▸ Work task: Search the data for the word "replayed" and copy every line that contains it.

▸ Data:
/-!
# [OURS · L1 W4.2] REPLAY DISCIPLINE along `S(X, ν)`: pending replay centres lie over NON-ISOLATED points, hence a step that blows up a
# marked point ISOLATED in its stratum is a WHOLE-PART step (never a replayed lower-dimensional centre)
# (crux `SigmaMaxModifications` stmt-ResolutionOfSingularities-18506; conjunct `SigmaMaxModificationsCorridor3` stmt-…-19249; line `w_ladder`;
# RECOGNITION (R5) = (H-emp), first half)

Stub worker res-L1-w42-stub-1 (gen 4). Helper file `--supports stmt-ResolutionOfSingularities-19249 --as helper`; kernel only, FACT-FREE, no new
definition (the invariant is spelled inline).

CJS Rem. 6.29 (1) replays, inside `X_n`, the canonical resolution sequence of the treated label part `T = Y_r^{(j)}`; for an ADMISSIBLE oracle its
centres lie over the non-regular locus of `T` (`OracleAdmissible`: `CentresOver (regularLocus T)ᶜ`). The tree's cycle invariant
(`Helpers.CycleInv`) does not remember this. We carry the weaker, self-propagating form

  «every centre still to be replayed lies over a NON-ISOLATED point of the replayed stage»
  (`Q.rest.CentresOver {z | ¬ IsOpen {z}}` for the pending state `Q`),

which holds at a cycle start because an isolated point of the REDUCED scheme `T` is a regular point
(`isRegularLocalRing_stalk_of_isOpen_singleton`: its local ring is a reduced zero-dimensional local ring, a field), and propagates along the
replayed blow-ups because a blow-up creates no isolated point over its centre (`isOpen_singleton_base_of_isOpen_singleton`: the exceptional
divisor is an effective Cartier divisor, so an isolated point of `Bl_D(S)` lies off it, where the blow-down is a local isomorphism).

CONSEQUENCE (`pending_eq_none_of_isBlownUp_of_stratumIsolated`, chain form `Seg.P_succ_eq_none_of_isBlownUp_of_iso`): if the marked point `x_n`
is isolated in `X_n(ν)` and is blown up by the canonical step, that step is NOT a replay step `φ_* D` (its centre would contain an isolated point of
the replayed stage), so it is the blow-up of a whole label part and the next stage is BETWEEN CYCLES (`P_{n+1} = none`). This is the base case of
the label discipline of (H-emp) (companion file `…SegmentsHEmp`).

OURS bookkeeping; NOT a statement of the manuscript [Hironaka2017] nor of [CossartJannsenSaito2020]. AI-written; AI review is weaker than expert
review.

References: V. Cossart, U. Jannsen, S. Saito, LNM 2270 (2020), Rem. 6.29 (1), Def. 6.38, p. 107 [CossartJannsenSaito2020]; U. Görtz,
T. Wedhorn, *Algebraic Geometry I*, Prop. 13.91 (3) (a blow-up is an isomorphism off its centre; the exceptional divisor is effective Cartier)
[GortzWedhorn2020].
-/

noncomputable section

set_option linter.dupNamespace false -- namespace `…Corridor3.Moving` re-enters `…Corridor3` (module convention of the Moving files)

open CategoryTheory AlgebraicGeometry TopologicalSpace Topology IsLocalRing
open Literature.AlgebraicGeometry.Resolution Literature.RingTheory.HilbertSamuel
open Literature.AlgebraicGeometry.CossartJannsenSaito2020
open Summit.ResolutionOfSingularities.ResolutionOfSingularities.Theorems.CampaignW42
open Summit.ResolutionOfSingularities.ResolutionOfSingularities.Theorems.SigmaMaxModificationsCorridor3.Helpers

namespace Summit.ResolutionOfSingularities.ResolutionOfSingularities.Theorems.SigmaMaxModificationsCorridor3.Moving.Seg

universe u

/-! ## §1. Isolated points: the primes of the stalk, regularity on reduced schemes, and blow-ups -/

/-- At a point `y` which is OPEN in `Y` (an isolated point) every prime ideal of `𝒪_{Y,y}` is the maximal ideal: the primes of the stalk are
the generizations of `y` (Stacks 01J7), and an open point has none but itself. [folklore] -/
theorem ideal_eq_maximalIdeal_of_isOpen_singleton {Y : Scheme.{u}} {y : Y} (hy : IsOpen ({y} : Set Y))
    (J : Ideal (Y.presheaf.stalk y)) [hJ : J.IsPrime] : J = maximalIdeal (Y.presheaf.stalk y) := by
  let q : PrimeSpectrum (Y.presheaf.stalk y) := ⟨J, hJ⟩
  have hsp : (Y.fromSpecStalk y).base q ⤳ y := by
    have hmem : (Y.fromSpecStalk y).base q ∈ Set.range (Y.fromSpecStalk y).base := ⟨q, rfl⟩
    rw [Scheme.range_fromSpecStalk] at hmem
    exact hmem
  have heq : (Y.fromSpecStalk y).base q = y := hsp.mem_open hy (Set.mem_singleton y)
  have hcl : (Y.fromSpecStalk y).base (closedPoint (Y.presheaf.stalk y)) = y := Scheme.fromSpecStalk_closedPoint
  have hq : q = closedPoint (Y.presheaf.stalk y) := (Y.fromSpecStalk y).isEmbedding.injective (heq.trans hcl.symm)
  exact congrArg PrimeSpectrum.asIdeal hq

/-- At an isolated point every element of the maximal ideal of the stalk is nilpotent. [folklore] -/
theorem isNilpotent_of_mem_maximalIdeal_of_isOpen_singleton {Y : Scheme.{u}} {y : Y} (hy : IsOpen ({y} : Set Y))
    {t : Y.presheaf.stalk y} (ht : t ∈ maximalIdeal (Y.presheaf.stalk y)) : IsNilpotent t := by
  rw [nilpotent_iff_mem_prime]
  intro J hJ
  rw [ideal_eq_maximalIdeal_of_isOpen_singleton hy J]
  exact ht

/-- **An isolated point of a REDUCED scheme is a regular point**: its local ring is a reduced local ring whose maximal ideal consists of
nilpotents, i.e. a field. (Used for the treated parts `T = Y_n^{(j)}`, which carry their reduced structure.) [folklore] -/
theorem isRegularLocalRing_stalk_of_isOpen_singleton {Y : Scheme.{u}} [IsReduced Y] {y : Y} (hy : IsOpen ({y} : Set Y)) :
    IsRegularLocalRing (Y.presheaf.stalk y) := by
  have hbot : maximalIdeal (Y.presheaf.stalk y) = ⊥ := by
    refine le_bot_iff.mp fun t ht => ?_
    exact (isNilpotent_of_mem_maximalIdeal_of_isOpen_singleton hy ht).eq_zero
  have hF : IsField (Y.presheaf.stalk y) := (IsLocalRing.isField_iff_maximalIdeal_eq).mpr hbot
  letI := hF.toField
  infer_instance

/-- Hence an isolated point of a reduced scheme lies in the regular locus. [folklore] -/
theorem mem_regularLocus_of_isOpen_singleton {Y : Scheme.{u}} [IsReduced Y] {y : Y} (hy : IsOpen ({y} : Set Y)) :
    y ∈ Scheme.regularLocus Y :=
  isRegularLocalRing_stalk_of_isOpen_singleton hy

▸ Reply to the task:
# marked point ISOLATED in its stratum is a WHOLE-PART step (never a replayed lower-dimensional centre)
  «every centre still to be replayed lies over a NON-ISOLATED point of the replayed stage»
replayed blow-ups because a blow-up creates no isolated point over its centre (`isOpen_singleton_base_of_isOpen_singleton`: the exceptional
the replayed stage), so it is the blow-up of a whole label part and the next stage is BETWEEN CYCLES (`P_{n+1} = none`). This is the base case of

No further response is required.